(Saved data entries)
import Summits.BirchSwinnertonDyer.BirchSwinnertonDyer.Theorems.PrintCFramBottomClassIndexLawFiveLeHerbrandKummerReflectionCount
import Literature.NumberTheory.NumberFields.UnitsEvenEigenunitsCount
import HarnessLib

/-!
# Route `PrintCFram`, crux C2 `BottomClassIndexLawFiveLe` (stmt-BirchSwinnertonDyer-20372), line
# `eisenstein-resource-bdp-line` (registry v19): **THE KUMMER REFLECTION COUNT FOR AN EVEN RADICAL CHARACTER** —
# `#Gal(M/K) ≤ p · #{(a·m)-eigenclasses in Cl_K[p]} ≤ p · #e_θ(ℤ_p ⊗ Cl_K)` for a `χ̄`-normalised abelian `M/K` of
# exponent `p` unramified outside `p` whose radical character `ω̄χ̄⁻¹` is EVEN (the CASE R twin of w7 g3's p673425)
# (cell `bsd-print-cfram`, width seat `bsd-line-cfram-p1-w7` g4; helper `--supports` 20372; 0 defs, 0 facts, 0 sorry)

HONEST FRAMING. Nothing about BSD is proved here, no stub is closed. This is the EVEN-radical companion of
`HerbrandKummer.natCard_gal_le_natCard_eigenclasses_of_normalised_kummer` (p673425): there the radical character
`ψ̄ = ω̄χ̄⁻¹` was ODD and the map `χ ↦ [𝔟_χ]` (character of `Gal(M/K)` ↦ class of the ideal `p`-th root of its radical)
was INJECTIVE by the CM unit obstruction. When the radical character `θ̄_e = ω̄χ̄⁻¹` is EVEN (`χ̄ = ψ̄` ODD — the
Hom-side character of the crux's odd constituent, RELAXED at `p`: w2 g8/w2 g9's `R_rel(ψ)`), the kernel of
`χ ↦ [𝔟_χ]` consists of characters whose radical is a UNIT `u_χ` with `σ u_χ ≡ u_χ^{a σ m σ}` mod `K^{×p}`, distinct
characters giving units distinct mod `K^{×p}`; by HERBRAND'S UNIT THEOREM (even part; tree:
`Literature.NumberTheory.NumberFields.UnitGalois.natCard_le_of_even_eigenunits`, landed by this seat) there are at
most `p` of them. Hence `#Gal(M/K) = #ker · #range ≤ p · #{eigenclasses}`: the odd RELAXED count
`dim R_rel(ψ) ≤ 1 + dim Hom_G(Cl_K[p], 𝔽_p(θ̄_e))` of the w7 g3 notes §2 («CASE R»), with no global duality.
* §1 **`natCard_gal_le_prime_mul_natCard_eigenclasses_of_normalised_kummer_even`** (eigenclass currency);
* §2 **`natCard_gal_le_prime_mul_classGroupChiCard_of_normalised_kummer_even`** (component currency, via p673425 §3).
THEOREMS ONLY; imports no `Theses` module. BSD is not proved by any of this; no summit statement is proved by this seat.
References: [Washington1997] §10.2 (proof of Thm. 10.9: `δ = 1` for even components — the unit contribution);
[Lang1990] Ch. 13 §2 Thm. 2.1 (proof: «`rank B⁺ ≤ rank C_p⁺ + rank(E/E^p)⁺`»).
-/

set_option autoImplicit false
-- `…BirchSwinnertonDyer.BirchSwinnertonDyer.Theorems…` is the problem's mandated namespace (D-0017).
set_option linter.dupNamespace false

noncomputable section

namespace Summit.BirchSwinnertonDyer.BirchSwinnertonDyer.Theorems.PrintCFram.HerbrandKummer

open Literature.NumberTheory.NumberFields Literature.RepresentationTheory.FiniteGroups
open Literature.Geometry.Kaehler.FiniteAddGroup
open NumberField NumberField.IsCMField NumberField.Units IsDedekindDomain Module IntermediateField
open scoped nonZeroDivisors Pointwise TensorProduct

set_option maxSynthPendingDepth 3

/-! ## §1 The count for an even radical character, eigenclass currency -/

section Count

variable {K : Type} [Field K] [NumberField K]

Task to carry out – Copy, exactly and only, the lines above that begin with the one containing "RADICAL CHARACTER** —" and finish with the one containing "facts, 0 sorry)".

Answer to the problem –
# `eisenstein-resource-bdp-line` (registry v19): **THE KUMMER REFLECTION COUNT FOR AN EVEN RADICAL CHARACTER** —
# `#Gal(M/K) ≤ p · #{(a·m)-eigenclasses in Cl_K[p]} ≤ p · #e_θ(ℤ_p ⊗ Cl_K)` for a `χ̄`-normalised abelian `M/K` of
# exponent `p` unramified outside `p` whose radical character `ω̄χ̄⁻¹` is EVEN (the CASE R twin of w7 g3's p673425)
# (cell `bsd-print-cfram`, width seat `bsd-line-cfram-p1-w7` g4; helper `--supports` 20372; 0 defs, 0 facts, 0 sorry)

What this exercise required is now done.